Work instructions: Copy the lines exactly. Begin at the first line of the data and stop after the line with "injectivity hypothesis is".

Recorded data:

import Mathlib
import Summits.ValiantsHypothesis.ValiantsHypothesis.Theorems.BarrierLeverPartitionMinorsHitByVPDownCompression
import Summits.ValiantsHypothesis.ValiantsHypothesis.Theorems.BarrierLeverPartitionMinorsHitByVPDownCompressionPass

/-!
# Route BarrierLever — item `PartitionMinorsHitByVP` (stmt-ValiantsHypothesis-19717), line `hidden_states`:
# LOWER SETS SUFFICE FOR EVERY HIDDEN-STATE DESIGN — a design good for all down-sets is good for all injective row families

Helper file (`--supports stmt-ValiantsHypothesis-19717`; cell valiant-natproofs, rung V4, 𝒟-side door (c), registered line
`Cruxes/PartitionMinorsHitByVP/Lines/hidden_states.lean` v8; prover seat val-np-p6 gen 15). Definition-free; closes NO item.

THE THEOREM (`good_of_lower`). Fix ANY design `e : Fin r → Fin m × Finset (Fin K)` (pieces, state sets — no threshold, join or
injectivity hypothesis is used). If for every injective row family `v : Fin r → Finset (Fin h)` whose range is a LOWER SET some table
`tx` makes the block-additive matrix `[∏_{c ∈ v i} (tx (e k).1 none c + Σ_{q ∈ (e k).2} tx (e k).1 (some q) c)]_{i,k}` nonsingular, then
the same holds for EVERY injective row family `u`. One-piece form: `good_of_lower_onePiece`.

PROOF (translation = down-compression). Adding a scalar `t` to the base coordinate `a` of EVERY piece (`tx p none a ↦ tx p none a + t`)
translates every hidden point by `t·e_a`, so the row of the monomial `x^{u i}` becomes `row(u i) + t·[a ∈ u i]·row(u i ∖ a)`: the
translated matrix is `A + t•B` where a row `u i ∋ a` whose shadow `u i ∖ a` is itself a row («blocked») has `B`-row equal to that
`A`-row, and a row `u i ∋ a` whose shadow is not a row («moved») has `B`-row = the row of the shadow. By val-np-p1 g12's matrix lemma
`DownCompression.det_ne_zero_of_rowCompression` (p542445's part 1; top `t`-coefficient after subtracting `t·` the partner row from
every blocked row) `A + t•B` is nonsingular for some `t` as soon as «`B` on the moved rows, `A` elsewhere» — which is EXACTLY the
matrix of the DOWN-COMPRESSED family `𝓓_a u` at the same table — is nonsingular (`step`). One pass `𝓓_{h−1}, …, 𝓓_0` reaches a family
with lower-set range (`DownCompression.isComp_of_compOf`, `isComp_of_compOf_of_isComp`, `isLowerSet_range_of_isComp`,
`injective_of_compOf`, p1 g12's Mathlib-only pass file), so the hypothesis applies there and `h` translation steps walk back (`iterate`).
This is the node-level twin of p1 g12's witness-level lower-set reduction of the crux (`…PartitionMinorsHitByVPOfLowerSets`, which
multiplies the witness by `1 + t x_a`); here nothing is multiplied — the table's base point absorbs the move, so budgets `(m, K)`,
thresholds and the design are untouched.

CONSEQUENCES (companion file `…HiddenStatesLowerToAllCells`): the registered all-`u` node `Stmt.stub_universalJoinWide` is
EQUIVALENT to the lower node `LowerNode.Stmt.universalJoinWideLower` (p599518); conjecture MDS½ (p647354) is EQUIVALENT to GC½
(p636831); every kernel cell of the lower node (every `(h ≤ 19, r ≤ 2^h)`, p642534; `h = 20`, `r ≤ 547 542` and `r ≥ 1 032 614`,
p646542) is a cell of the registered node, so the first open window of the REGISTERED node is `h = 20`, `547 543 ≤ r ≤ 1 032 613`.

WHAT THIS IS NOT: no design is proved good here; item 19717 stays OPEN; nothing on crux 14610 or VP ≠ VNP.
-/

set_option linter.dupNamespace false

namespace Summit.ValiantsHypothesis.ValiantsHypothesis.Theorems.BarrierLever.HiddenStates

open Finset

namespace LowerToAll

variable {h m K r : ℕ}

/-- Translating one coordinate of a monomial's argument: `∏_{c ∈ S} (P c + t·[c = a]) = ∏_{c ∈ S} P c + t·[a ∈ S]·∏_{c ∈ S ∖ a} P c`. -/
theorem prod_add_ite_eq (S : Finset (Fin h)) (a : Fin h) (P : Fin h → ℂ) (t : ℂ) :
    ∏ c ∈ S, (P c + if c = a then t else 0) =
      ∏ c ∈ S, P c + t * (if a ∈ S then ∏ c ∈ S.erase a, P c else 0) := by
  have hrest : ∏ c ∈ S.erase a, (P c + if c = a then t else 0) = ∏ c ∈ S.erase a, P c :=
    Finset.prod_congr rfl fun c hc => by rw [if_neg (Finset.ne_of_mem_erase hc), add_zero]
  by_cases ha : a ∈ S
  · rw [if_pos ha, ← Finset.mul_prod_erase S (fun c => P c + if c = a then t else 0) ha,
      ← Finset.mul_prod_erase S P ha, hrest, if_pos rfl]
    ring
  · rw [if_neg ha, mul_zero, add_zero]
    refine Finset.prod_congr rfl fun c hc => ?_
    have hca : c ≠ a := fun hca => ha (hca ▸ hc)
    rw [if_neg hca, add_zero]

/-- **One compression step.** `v` is the down-compression `𝓓_a u` (hypotheses `hv₁ / hv₂`, spelled out as in p1 g12's pass file).
If the design `e` is good for `v` at the table `tx`, then it is good for `u` at the table obtained from `tx` by adding one scalar
`t` to the base coordinate `a` of every piece. -/
theorem step (e : Fin r → Fin m × Finset (Fin K)) (u v : Fin r → Finset (Fin h)) (a : Fin h)
    (hv₁ : ∀ i, a ∈ u i → (∀ k, u k ≠ (u i).erase a) → v i = (u i).erase a)
    (hv₂ : ∀ i, ¬ (a ∈ u i ∧ ∀ k, u k ≠ (u i).erase a) → v i = u i)
    (tx : Fin m → Option (Fin K) → Fin h → ℂ)
    (hdet : (Matrix.of fun i k : Fin r =>
      ∏ c ∈ v i, (tx (e k).1 none c + ∑ q ∈ (e k).2, tx (e k).1 (some q) c)).det ≠ 0) :
    ∃ t : ℂ, (Matrix.of fun i k : Fin r =>
      ∏ c ∈ u i, ((tx (e k).1 none c + if c = a then t else 0) + ∑ q ∈ (e k).2, tx (e k).1 (some q) c)).det ≠ 0 := by
  classical
  -- the hidden points' coordinates
  set P : Fin r → Fin h → ℂ := fun k c => tx (e k).1 none c + ∑ q ∈ (e k).2, tx (e k).1 (some q) c with hP_def
  -- the pencil `A + t•B`
  set A : Matrix (Fin r) (Fin r) ℂ := Matrix.of fun i k => ∏ c ∈ u i, P k c with hA_def
  set B : Matrix (Fin r) (Fin r) ℂ :=
    Matrix.of fun i k => if a ∈ u i then ∏ c ∈ (u i).erase a, P k c else 0 with hB_def
  -- moved rows, blocked rows, partners
  let mv : Fin r → Prop := fun i => a ∈ u i ∧ ∀ k, u k ≠ (u i).erase a
  let bl : Fin r → Prop := fun i => a ∈ u i ∧ ∃ k, u k = (u i).erase a
  let partner : Fin r → Fin r := fun i => if hi : ∃ k, u k = (u i).erase a then hi.choose else i
  have hpartner : ∀ i, (∃ k, u k = (u i).erase a) → u (partner i) = (u i).erase a := by
    intro i hi
    simp only [partner, dif_pos hi]
    exact hi.choose_spec
  have h0 : ∀ i, ¬ mv i → ¬ bl i → ∀ j, B i j = 0 := by
    intro i hm hb j
    have hai : a ∉ u i := by
      intro hai
      by_cases hk : ∃ k, u k = (u i).erase a
      · exact hb ⟨hai, hk⟩
      · push Not at hk
        exact hm ⟨hai, hk⟩
    rw [hB_def, Matrix.of_apply, if_neg hai]
  have hbl : ∀ i, bl i → (∀ j, B i j = A (partner i) j) ∧ ¬ mv (partner i) ∧ ¬ bl (partner i) := by
    intro i hi
    have hpu := hpartner i hi.2
    have hna : a ∉ u (partner i) := by rw [hpu]; exact Finset.notMem_erase a _
    refine ⟨fun j => ?_, fun hm => hna hm.1, fun hb => hna hb.1⟩
    rw [hB_def, hA_def, Matrix.of_apply, Matrix.of_apply, if_pos hi.1, hpu]
  have hdisj : ∀ i, ¬ (mv i ∧ bl i) := by
    rintro i ⟨⟨_, hm⟩, ⟨_, ⟨k, hk⟩⟩⟩
    exact hm k hk
  have hdet' : (Matrix.of fun i j => if mv i then B i j else A i j).det ≠ 0 := by
    have hmat : (Matrix.of fun i j => if mv i then B i j else A i j) =
        Matrix.of fun i k : Fin r => ∏ c ∈ v i, P k c := by
      ext i k
      rw [Matrix.of_apply, Matrix.of_apply]
      by_cases hi : mv i
      · rw [if_pos hi, hB_def, Matrix.of_apply, if_pos hi.1, hv₁ i hi.1 hi.2]
      · rw [if_neg hi, hA_def, Matrix.of_apply, hv₂ i hi]
    rw [hmat]
    exact hdet
  obtain ⟨t, ht⟩ := DownCompression.det_ne_zero_of_rowCompression A B mv bl partner h0 hbl hdisj hdet'
  refine ⟨t, ?_⟩
  have hmat : (Matrix.of fun i k : Fin r =>
      ∏ c ∈ u i, ((tx (e k).1 none c + if c = a then t else 0) + ∑ q ∈ (e k).2, tx (e k).1 (some q) c)) =
      Matrix.of fun i j => A i j + t * B i j := by
    ext i k
    rw [Matrix.of_apply, Matrix.of_apply, hA_def, hB_def, Matrix.of_apply, Matrix.of_apply,
      ← prod_add_ite_eq (u i) a (P k) t]
    refine Finset.prod_congr rfl fun c _ => ?_
    rw [hP_def]
    ring
  rw [hmat]
  exact ht

/-- **The pass** (induction on the number `n` of compressed coordinates, top coordinate first, as in p1 g12's `iterate_x`):
if the design is good for every injective lower family, it is good for every injective family that is `a`-compressed in every
coordinate `a` with `a + n < h`. -/
theorem iterate (e : Fin r → Fin m × Finset (Fin K))
    (hyp : ∀ v : Fin r → Finset (Fin h), Function.Injective v → IsLowerSet (Set.range v) →
      ∃ tx : Fin m → Option (Fin K) → Fin h → ℂ,
        (Matrix.of fun i k : Fin r =>
          ∏ c ∈ v i, (tx (e k).1 none c + ∑ q ∈ (e k).2, tx (e k).1 (some q) c)).det ≠ 0) :
    ∀ n : ℕ, n ≤ h → ∀ u : Fin r → Finset (Fin h), Function.Injective u →
      (∀ a : Fin h, a.val + n < h → ∀ i, a ∈ u i → ∃ k, u k = (u i).erase a) →
      ∃ tx : Fin m → Option (Fin K) → Fin h → ℂ,
        (Matrix.of fun i k : Fin r =>
          ∏ c ∈ u i, (tx (e k).1 none c + ∑ q ∈ (e k).2, tx (e k).1 (some q) c)).det ≠ 0 := by
  classical
  intro n
  induction n with
  | zero =>
    intro _ u hu hcomp
    exact hyp u hu
      (DownCompression.isLowerSet_range_of_isComp u (fun a i hai => hcomp a (by have := a.isLt; omega) i hai))
  | succ n ih =>
    intro hn u hu hcomp
    -- compress the coordinate `a₀ = h - (n + 1)`
    set a₀ : Fin h := ⟨h - (n + 1), by omega⟩ with ha₀_def
    let v : Fin r → Finset (Fin h) := fun i =>
      if a₀ ∈ u i ∧ ∀ k, u k ≠ (u i).erase a₀ then (u i).erase a₀ else u i
    have hv₁ : ∀ i, a₀ ∈ u i → (∀ k, u k ≠ (u i).erase a₀) → v i = (u i).erase a₀ :=
      fun i h1 h2 => by simp only [v, if_pos (And.intro h1 h2)]
    have hv₂ : ∀ i, ¬ (a₀ ∈ u i ∧ ∀ k, u k ≠ (u i).erase a₀) → v i = u i :=
      fun i h1 => by simp only [v, if_neg h1]
    have hv_inj : Function.Injective v := DownCompression.injective_of_compOf u v a₀ hu hv₁ hv₂
    have hv_comp : ∀ a : Fin h, a.val + n < h → ∀ i, a ∈ v i → ∃ k, v k = (v i).erase a := by
      intro a ha
      by_cases haa : a = a₀
      · subst haa
        exact DownCompression.isComp_of_compOf u v _ hv₁ hv₂
      · have ha' : a.val + (n + 1) < h := by
          have : a.val ≠ h - (n + 1) := fun hv => haa (Fin.ext (by rw [hv, ha₀_def]))
          omega
        exact DownCompression.isComp_of_compOf_of_isComp u v a a₀ (hcomp a ha') hv₁ hv₂
    obtain ⟨tx, htx⟩ := ih (by omega) v hv_inj hv_comp
    obtain ⟨t, ht⟩ := step e u v a₀ hv₁ hv₂ tx htx
    refine ⟨fun p o c => match o with
      | none => tx p none c + (if c = a₀ then t else 0)
      | some q => tx p (some q) c, ?_⟩
    exact ht

/-- **LOWER SETS SUFFICE (any design).** If a design is good — some table makes the block-additive matrix nonsingular — for every
injective row family with lower-set range, then it is good for every injective row family. -/
theorem good_of_lower (e : Fin r → Fin m × Finset (Fin K))
    (hyp : ∀ v : Fin r → Finset (Fin h), Function.Injective v → IsLowerSet (Set.range v) →
      ∃ tx : Fin m → Option (Fin K) → Fin h → ℂ,
        (Matrix.of fun i k : Fin r =>
          ∏ c ∈ v i, (tx (e k).1 none c + ∑ q ∈ (e k).2, tx (e k).1 (some q) c)).det ≠ 0)
    (u : Fin r → Finset (Fin h)) (hu : Function.Injective u) :
    ∃ tx : Fin m → Option (Fin K) → Fin h → ℂ,
      (Matrix.of fun i k : Fin r =>
        ∏ c ∈ u i, (tx (e k).1 none c + ∑ q ∈ (e k).2, tx (e k).1 (some q) c)).det ≠ 0 :=
  iterate e hyp h le_rfl u hu (fun a ha => absurd ha (by omega))

/-- **LOWER SETS SUFFICE (one piece).** The same for a one-piece design `cols : Fin r → Finset (Fin K)` with a piece-free table
`tx : Option (Fin K) → Fin h → ℂ` (the shape of the GC½ / MDS½ hypotheses, p636831 / p647354). -/
theorem good_of_lower_onePiece (cols : Fin r → Finset (Fin K))
    (hyp : ∀ v : Fin r → Finset (Fin h), Function.Injective v → IsLowerSet (Set.range v) →
      ∃ tx : Option (Fin K) → Fin h → ℂ,
        (Matrix.of fun i k : Fin r => ∏ c ∈ v i, (tx none c + ∑ q ∈ cols k, tx (some q) c)).det ≠ 0)
    (u : Fin r → Finset (Fin h)) (hu : Function.Injective u) :
    ∃ tx : Option (Fin K) → Fin h → ℂ,
      (Matrix.of fun i k : Fin r => ∏ c ∈ u i, (tx none c + ∑ q ∈ cols k, tx (some q) c)).det ≠ 0 := by
  have H := good_of_lower (h := h) (m := 1) (fun k => ((0 : Fin 1), cols k)) (fun v hv hl => ?_) u hu
  · obtain ⟨tx, htx⟩ := H
    exact ⟨tx 0, htx⟩
  · obtain ⟨tx, htx⟩ := hyp v hv hl
    exact ⟨fun _ => tx, htx⟩

end LowerToAll

end Summit.ValiantsHypothesis.ValiantsHypothesis.Theorems.BarrierLever.HiddenStates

Reply:
import Mathlib
import Summits.ValiantsHypothesis.ValiantsHypothesis.Theorems.BarrierLeverPartitionMinorsHitByVPDownCompression
import Summits.ValiantsHypothesis.ValiantsHypothesis.Theorems.BarrierLeverPartitionMinorsHitByVPDownCompressionPass

/-!
# Route BarrierLever — item `PartitionMinorsHitByVP` (stmt-ValiantsHypothesis-19717), line `hidden_states`:
# LOWER SETS SUFFICE FOR EVERY HIDDEN-STATE DESIGN — a design good for all down-sets is good for all injective row families

Helper file (`--supports stmt-ValiantsHypothesis-19717`; cell valiant-natproofs, rung V4, 𝒟-side door (c), registered line
`Cruxes/PartitionMinorsHitByVP/Lines/hidden_states.lean` v8; prover seat val-np-p6 gen 15). Definition-free; closes NO item.

THE THEOREM (`good_of_lower`). Fix ANY design `e : Fin r → Fin m × Finset (Fin K)` (pieces, state sets — no threshold, join or
injectivity hypothesis is used). If for every injective row family `v : Fin r → Finset (Fin h)` whose range is a LOWER SET some table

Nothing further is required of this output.